ENTRIES SHOWN section start
import Summits.Ventures.GridStability.Lyapunov.StructurePreservingRateRoa
import HarnessLib

/-!
# GridStability/Lyapunov/StructurePreservingRatePoincare — «SP-RATE» RECEPTACLE: the exponential rate from
# ANY certified leaf-Poincaré pair `(A, B)` with `Σ Dᵢφᵢ² ≤ A·Q + B·K` on the region (closed form `n²`,
# diameter `d`, or a kernel spectral certificate), rate `ρ` with `ρ(2 + hB) ≤ 2h`, `ρ(1 + hA) ≤ 2h·g(θ)`

Cell `gridfusion` (LADDER-GRIDFUSION), seat gridfusion-lyap-1 (g7), brief «SP-RATE». The two closed-form
files (`StructurePreservingRate.lean` p544339: `A = 4n²ΣD/β`, `B = 2Σ_gen M/ΣD`; `StructurePreservingRateDiam`:
`A = 4d·ΣD/β`) differ ONLY in the leaf-Poincaré constant. This file factors the argument through an
ABSTRACT Poincaré pair `(A, B)` supplied as a hypothesis on the region, and an abstract rate `ρ ≥ 0` / gain
`C` satisfying the two scalar inequalities each — so that the next lever (a SPECTRAL constant: `A` from a
kernel PSD certificate on the D-weighted coupling Laplacian restricted to the momentum leaf, per object) plugs
in with no new analysis. No definition, no named fact; standard axioms.

WHAT IS PROVED (MODEL MV-3, any `n` / graph / damping; `0 < h`, `2hMᵢ ≤ Dᵢ` on the generators):
* `fderiv_vh_le_neg_mul_of_poincare` — at a phase point `x` of the closed window with
  `Σ Dᵢφᵢ² ≤ A·Q(x) + B·K(x)`: `DV_h(x)·F(x) ≤ −ρ·V_h(x)` whenever `0 ≤ ρ`, `ρ(2 + hB) ≤ 2h`,
  `ρ(1 + hA) ≤ 2h·g(θ)`;
* `vh_le_mul_phaseEnergy_of_poincare` — `V_h ≤ C·V` whenever `2 + hB ≤ C` and `1 + hA ≤ C·g(θ)`;
* **`phaseEnergy_le_mul_exp_neg_of_poincare`** — if the Poincaré pair holds on the closed window ∩ leaf,
  then along EVERY global solution from `S = {V ≤ c < c⋆(θ, β)} ∩ window ∩ leaf`, for all `t ≥ 0`:
  `V(X t) ≤ 3C·V(X 0)·e^{−ρt}`.
THREE COLUMNS: mathematics about MODEL MV-3; `ρ` is a certified LOWER bound on the model's rate given the
certified pair `(A, B)`; no sentence here says a grid is stable or well damped. [cite: Khalil2002, Theorem 4.10]
-/

noncomputable section

open Set Filter Topology Real Finset
open Summit.Ventures.GridStability.Models.StructurePreserving
open Summit.Ventures.GridStability.Models.StructurePreserving.Params
open Literature.MathematicalPhysics.PowerSystems (SinusoidalCoupling.sectorGain_pos)

namespace Summit.Ventures.GridStability.Lyapunov.StructurePreserving

variable {n : ℕ}

/-- **Pointwise rate from an abstract Poincaré pair.** Well-formed data, susceptive couplings, equilibrium
line angles `|σ*| ≤ θ < π/2`, a synchronous equilibrium `δ₀`, `0 < h` with `2hMᵢ ≤ Dᵢ` on the generators;
at a phase point `x` with every coupled line angle in the closed window and the leaf-Poincaré inequality
`Σ Dᵢφᵢ² ≤ A·Q + B·K` (any real `A, B`), every `ρ ≥ 0` with `ρ(2 + hB) ≤ 2h` and `ρ(1 + hA) ≤ 2h·g(θ)` gives
`DV_h(x)·F(x) ≤ −ρ·V_h(x)`. [cite: Khalil2002, Theorem 4.10 (hypothesis (4.26))] -/
theorem fderiv_vh_le_neg_mul_of_poincare {p : Params n} (hp : p.WellFormed) (hb : ∀ i j, 0 ≤ p.b i j)
    {δ₀ : Fin n → ℝ} {θ : ℝ} (hθ : θ < π / 2)
    (h0 : ∀ i j, p.b i j ≠ 0 → |δ₀ i - δ₀ j| ≤ θ) (hδ₀ : p.IsSyncEquilibrium δ₀)
    {h : ℝ} (hh : 0 < h) (hhM : ∀ i ∈ p.gen, 2 * h * p.M i ≤ p.D i)
    {x : (Fin n → ℝ) × (Fin n → ℝ)} (hP : ∀ i j, p.b i j ≠ 0 → |x.1 i - x.1 j| ≤ π / 2)
    {A B : ℝ}
    (hPoinc : ∑ i, p.D i * (x.1 i - δ₀ i) ^ 2
      ≤ A * ((1 / 2) * ∑ i, ∑ j, p.b i j * (((x.1 i - x.1 j) - (δ₀ i - δ₀ j)) ^ 2 / 2))
        + B * p.kinetic x.2)
    {ρ : ℝ} (hρ0 : 0 ≤ ρ) (hρK : ρ * (2 + h * B) ≤ 2 * h)
    (hρQ : ρ * (1 + h * A) ≤ 2 * h * ((1 - Real.sin θ) / (π / 2 - θ))) :
    fderiv ℝ (fun y => phaseEnergy p δ₀ y + h * crossTerm p δ₀ y) x (phaseField p x)
      ≤ -ρ * (phaseEnergy p δ₀ x + h * crossTerm p δ₀ x) := by
  set gθ := (1 - Real.sin θ) / (π / 2 - θ) with hgθ
  set K : ℝ := p.kinetic x.2 with hK
  set Qx : ℝ := (1 / 2) * ∑ i, ∑ j, p.b i j * (((x.1 i - x.1 j) - (δ₀ i - δ₀ j)) ^ 2 / 2)
    with hQx
  set Φ : ℝ := ∑ i, p.D i * (x.1 i - δ₀ i) ^ 2 with hΦ
  have hK0 : 0 ≤ K := p.kinetic_nonneg (fun i hi => (hp.M_pos i hi).le) x.2
  have hQ0 : 0 ≤ Qx := p.quadraticGap_nonneg hb δ₀ x.1
  -- dissipation
  have hdiss : fderiv ℝ (fun y => phaseEnergy p δ₀ y + h * crossTerm p δ₀ y) x (phaseField p x)
      ≤ -(2 * h * K) - 2 * h * gθ * Qx := by
    rw [fderiv_vh_phaseField hp hδ₀ h x, vh_rate_eq x δ₀ h]
    have h1 : 0 ≤ ∑ i ∈ univ \ p.gen, p.D i * (phaseField p x).1 i ^ 2 :=
      Finset.sum_nonneg fun i _ => mul_nonneg (hp.D_pos i).le (sq_nonneg _)
    have h2 : 2 * h * K ≤ ∑ i ∈ p.gen, (p.D i - h * p.M i) * x.2 i ^ 2 := by
      have hK2 : 2 * h * K = ∑ i ∈ p.gen, h * p.M i * x.2 i ^ 2 := by
        rw [hK]; unfold Params.kinetic
        rw [Finset.mul_sum, Finset.mul_sum]
        exact Finset.sum_congr rfl fun i _ => by ring
      rw [hK2]
      refine Finset.sum_le_sum fun i hi => mul_le_mul_of_nonneg_right ?_ (sq_nonneg _)
      linarith [hhM i hi]
    have h3 : 2 * gθ * Qx ≤ pairing p δ₀ x.1 := pairing_ge_quadratic p hb hθ h0 hP
    nlinarith
  -- upper bound through the abstract pair
  have hup : phaseEnergy p δ₀ x + h * crossTerm p δ₀ x ≤ (2 + h * B) * K + (1 + h * A) * Qx := by
    have hAx := vh_le_of_two_mul_le hp hb δ₀ hh.le hhM x
    rw [← hK, ← hΦ, ← hQx] at hAx
    have hB' := mul_le_mul_of_nonneg_left hPoinc hh.le
    have : h * (A * Qx + B * K) = (h * B) * K + (h * A) * Qx := by ring
    rw [this] at hB'
    linarith
  have hfin : ρ * (phaseEnergy p δ₀ x + h * crossTerm p δ₀ x) ≤ 2 * h * K + 2 * h * gθ * Qx := by
    have := mul_le_mul_of_nonneg_left hup hρ0
    have e : ρ * ((2 + h * B) * K + (1 + h * A) * Qx)
        = (ρ * (2 + h * B)) * K + (ρ * (1 + h * A)) * Qx := by ring
    rw [e] at this
    nlinarith [mul_le_mul_of_nonneg_right hρK hK0, mul_le_mul_of_nonneg_right hρQ hQ0]
  linarith

/-- **Gain from an abstract Poincaré pair**: at a phase point of the closed window with
`Σ Dᵢφᵢ² ≤ A·Q + B·K` (`B ≥ 0`), every `C` with `2 + hB ≤ C` and `1 + hA ≤ C·g(θ)` gives `V_h ≤ C·V`
(`0 ≤ h`, `2hMᵢ ≤ Dᵢ` on the generators; `g(θ)·Q ≤ W`). [folklore] -/
theorem vh_le_mul_phaseEnergy_of_poincare {p : Params n} (hp : p.WellFormed) (hb : ∀ i j, 0 ≤ p.b i j)
    {δ₀ : Fin n → ℝ} {θ : ℝ} (hθ0 : 0 ≤ θ) (hθ : θ < π / 2)
    (h0 : ∀ i j, p.b i j ≠ 0 → |δ₀ i - δ₀ j| ≤ θ)
    {h : ℝ} (hh : 0 ≤ h) (hhM : ∀ i ∈ p.gen, 2 * h * p.M i ≤ p.D i)
    {x : (Fin n → ℝ) × (Fin n → ℝ)} (hP : ∀ i j, p.b i j ≠ 0 → |x.1 i - x.1 j| ≤ π / 2)
    {A B : ℝ}
    (hPoinc : ∑ i, p.D i * (x.1 i - δ₀ i) ^ 2
      ≤ A * ((1 / 2) * ∑ i, ∑ j, p.b i j * (((x.1 i - x.1 j) - (δ₀ i - δ₀ j)) ^ 2 / 2))
        + B * p.kinetic x.2)
    (hB0 : 0 ≤ B) {C : ℝ} (hCK : 2 + h * B ≤ C)
    (hCQ : 1 + h * A ≤ C * ((1 - Real.sin θ) / (π / 2 - θ))) :
    phaseEnergy p δ₀ x + h * crossTerm p δ₀ x ≤ C * phaseEnergy p δ₀ x := by
  set gθ := (1 - Real.sin θ) / (π / 2 - θ) with hgθ
  set K : ℝ := p.kinetic x.2 with hK
  set Qx : ℝ := (1 / 2) * ∑ i, ∑ j, p.b i j * (((x.1 i - x.1 j) - (δ₀ i - δ₀ j)) ^ 2 / 2)
    with hQx
  set Φ : ℝ := ∑ i, p.D i * (x.1 i - δ₀ i) ^ 2 with hΦ
  have hg : 0 < gθ := SinusoidalCoupling.sectorGain_pos hθ0 hθ
  have hK0 : 0 ≤ K := p.kinetic_nonneg (fun i hi => (hp.M_pos i hi).le) x.2
  have hQ0 : 0 ≤ Qx := p.quadraticGap_nonneg hb δ₀ x.1
  have hup : phaseEnergy p δ₀ x + h * crossTerm p δ₀ x ≤ (2 + h * B) * K + (1 + h * A) * Qx := by
    have hAx := vh_le_of_two_mul_le hp hb δ₀ hh hhM x
    rw [← hK, ← hΦ, ← hQx] at hAx
    have hB' := mul_le_mul_of_nonneg_left hPoinc hh
    have : h * (A * Qx + B * K) = (h * B) * K + (h * A) * Qx := by ring
    rw [this] at hB'
    linarith
  have hW : gθ * Qx ≤ p.potential δ₀ x.1 := p.potential_ge_quadratic hb hθ0 hθ h0 hP
  have hV : phaseEnergy p δ₀ x = K + p.potential δ₀ x.1 := rfl
  have hW0 : 0 ≤ p.potential δ₀ x.1 := le_trans (mul_nonneg hg.le hQ0) hW
  have hC0 : 0 ≤ C := by
    have : 0 ≤ h * B := mul_nonneg hh hB0
    linarith
  -- (1 + hA)·Q ≤ C·g·Q ≤ C·W and (2 + hB)·K ≤ C·K
  have hQW : (1 + h * A) * Qx ≤ C * p.potential δ₀ x.1 :=
    calc (1 + h * A) * Qx ≤ (C * gθ) * Qx := mul_le_mul_of_nonneg_right hCQ hQ0
      _ = C * (gθ * Qx) := by ring
      _ ≤ C * p.potential δ₀ x.1 := mul_le_mul_of_nonneg_left hW hC0
  have hKC : (2 + h * B) * K ≤ C * K := mul_le_mul_of_nonneg_right hCK hK0
  rw [hV, mul_add]
  linarith

/-- **Exponential decay of the energy of record from an abstract Poincaré pair** (the receptacle). DATA:
the region-of-record data (`c < c⋆(θ, β)`, preconnected graph, `bᵢⱼ ≥ β > 0` on edges, `|σ*| ≤ θ < π/2`),
`0 < h`, `2hMᵢ ≤ Dᵢ` on the generators; a pair `(A, B)`, `B ≥ 0`, with `Σ Dᵢφᵢ² ≤ A·Q + B·K` at every
point of the closed window on the momentum leaf; `ρ ≥ 0` with `ρ(2 + hB) ≤ 2h`, `ρ(1 + hA) ≤ 2h·g(θ)`; `C` with
`2 + hB ≤ C`, `1 + hA ≤ C·g(θ)`. CLAIM: along every global solution `X` from `S = {V ≤ c} ∩ window ∩ leaf`,
for all `t ≥ 0`: `V(X t) ≤ 3C·V(X 0)·exp(−ρt)`. MODEL MV-3; no sentence here says a grid is stable or well
damped. [cite: Khalil2002, Theorem 4.10] -/
theorem phaseEnergy_le_mul_exp_neg_of_poincare {p : Params n} (hp : p.WellFormed) (hn : n ≠ 0)
    (hconn : p.couplingGraph.Preconnected) (hb : ∀ i j, 0 ≤ p.b i j) {β : ℝ} (hβ : 0 < β)
    (hβb : ∀ i j, p.couplingGraph.Adj i j → β ≤ p.b i j)
    {δ₀ : Fin n → ℝ} {θ : ℝ} (hθ0 : 0 ≤ θ) (hθ : θ < π / 2)
    (h0 : ∀ i j, p.b i j ≠ 0 → |δ₀ i - δ₀ j| ≤ θ) (hδ₀ : p.IsSyncEquilibrium δ₀)
    {c : ℝ} (hc : c < levelBound θ β) {h : ℝ} (hh : 0 < h)
    (hhM : ∀ i ∈ p.gen, 2 * h * p.M i ≤ p.D i)
    {A B : ℝ}
    (hPoinc : ∀ x : (Fin n → ℝ) × (Fin n → ℝ), x ∈ constraintSet p δ₀ →
      (∀ i j, p.b i j ≠ 0 → |x.1 i - x.1 j| ≤ π / 2) →
      ∑ i, p.D i * (x.1 i - δ₀ i) ^ 2
        ≤ A * ((1 / 2) * ∑ i, ∑ j, p.b i j * (((x.1 i - x.1 j) - (δ₀ i - δ₀ j)) ^ 2 / 2))
          + B * p.kinetic x.2)
    {ρ : ℝ} (hρ0 : 0 ≤ ρ) (hρK : ρ * (2 + h * B) ≤ 2 * h)
    (hρQ : ρ * (1 + h * A) ≤ 2 * h * ((1 - Real.sin θ) / (π / 2 - θ)))
    (hB0 : 0 ≤ B) {C : ℝ} (hCK : 2 + h * B ≤ C)
    (hCQ : 1 + h * A ≤ C * ((1 - Real.sin θ) / (π / 2 - θ)))
    {X : ℝ → (Fin n → ℝ) × (Fin n → ℝ)}
    (hX0 : X 0 ∈ window p ∩ constraintSet p δ₀ ∧ phaseEnergy p δ₀ (X 0) ≤ c)
    (hX : ∀ T : ℝ, ∀ t ∈ Icc 0 T, HasDerivWithinAt X (phaseField p (X t)) (Icc 0 T) t)
    {t : ℝ} (ht : 0 ≤ t) :
    phaseEnergy p δ₀ (X t) ≤ 3 * C * phaseEnergy p δ₀ (X 0) * Real.exp (-ρ * t) := by
  obtain ⟨-, hall⟩ := sublevel_subset_regionOfAttraction hp hn hconn hb hβ hβb hθ0 hθ h0 hδ₀ hc hX0
  obtain ⟨hstay, -⟩ := hall X rfl hX
  -- V_h decays at rate ρ
  have hcd : ContDiff ℝ 1 (fun y : (Fin n → ℝ) × (Fin n → ℝ) =>
      phaseEnergy p δ₀ y + h * crossTerm p δ₀ y) :=
    (contDiff_phaseEnergy p δ₀).add (contDiff_const.mul (contDiff_crossTerm p δ₀))
  have hVd : ∀ s ∈ Icc 0 t, HasFDerivAt (fun y : (Fin n → ℝ) × (Fin n → ℝ) =>
      phaseEnergy p δ₀ y + h * crossTerm p δ₀ y)
      (fderiv ℝ (fun y : (Fin n → ℝ) × (Fin n → ℝ) => phaseEnergy p δ₀ y + h * crossTerm p δ₀ y)
        (X s)) (X s) :=
    fun s _ => ((hcd.differentiable one_ne_zero) (X s)).hasFDerivAt
  have hle : ∀ s ∈ Icc 0 t,
      fderiv ℝ (fun y : (Fin n → ℝ) × (Fin n → ℝ) => phaseEnergy p δ₀ y + h * crossTerm p δ₀ y)
          (X s) (phaseField p (X s))
        ≤ -ρ * (phaseEnergy p δ₀ (X s) + h * crossTerm p δ₀ (X s)) := by
    intro s hs
    have hmem := hstay s hs.1
    have hP : ∀ i j, p.b i j ≠ 0 → |(X s).1 i - (X s).1 j| ≤ π / 2 :=
      fun i j hij => (hmem.1.1 i j hij).le
    exact fderiv_vh_le_neg_mul_of_poincare hp hb hθ h0 hδ₀ hh hhM hP (hPoinc (X s) hmem.1.2 hP)
      hρ0 hρK hρQ
  have hdec := Literature.Analysis.ODE.comp_le_mul_exp_neg_of_solution₀ (hX t) hVd hle ⟨ht, le_rfl⟩
  -- V ≤ 3 V_h at X t, V_h ≤ C V at X 0
  have h0' : ∀ i j, p.b i j ≠ 0 → |δ₀ i - δ₀ j| ≤ π / 2 := fun i j hij => (h0 i j hij).trans hθ.le
  have hmem := hstay t ht
  have hPt : ∀ i j, p.b i j ≠ 0 → |((X t).1 i - (X t).1 j) + (δ₀ i - δ₀ j)| ≤ π := by
    intro i j hij
    have h1 := abs_lt.1 (hmem.1.1 i j hij)
    have h2 := abs_le.1 (h0' i j hij)
    exact abs_le.2 ⟨by linarith [h1.1, h2.1], by linarith [h1.2, h2.2]⟩
  have h3 := phaseEnergy_le_three_mul_vh hp hb h0' hh.le hhM hPt
  have hP0 : ∀ i j, p.b i j ≠ 0 → |(X 0).1 i - (X 0).1 j| ≤ π / 2 :=
    fun i j hij => (hX0.1.1 i j hij).le
  have hgain := vh_le_mul_phaseEnergy_of_poincare hp hb hθ0 hθ h0 hh.le hhM hP0
    (hPoinc (X 0) hX0.1.2 hP0) hB0 hCK hCQ
  have hexp : 0 ≤ Real.exp (-ρ * t) := (Real.exp_pos _).le
  calc phaseEnergy p δ₀ (X t)
      ≤ 3 * (phaseEnergy p δ₀ (X t) + h * crossTerm p δ₀ (X t)) := h3
    _ ≤ 3 * ((phaseEnergy p δ₀ (X 0) + h * crossTerm p δ₀ (X 0)) * Real.exp (-ρ * t)) := by linarith
    _ ≤ 3 * ((C * phaseEnergy p δ₀ (X 0)) * Real.exp (-ρ * t)) := by
        have := mul_le_mul_of_nonneg_right hgain hexp
        linarith
    _ = 3 * C * phaseEnergy p δ₀ (X 0) * Real.exp (-ρ * t) := by ring

end Summit.Ventures.GridStability.Lyapunov.StructurePreserving

end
ENTRIES SHOWN section end
Read through the entries and copy every line that includes "global".

### WRITTEN RESPONSE
  then along EVERY global solution from `S = {V ≤ c < c⋆(θ, β)} ∩ window ∩ leaf`, for all `t ≥ 0`:
`2 + hB ≤ C`, `1 + hA ≤ C·g(θ)`. CLAIM: along every global solution `X` from `S = {V ≤ c} ∩ window ∩ leaf`,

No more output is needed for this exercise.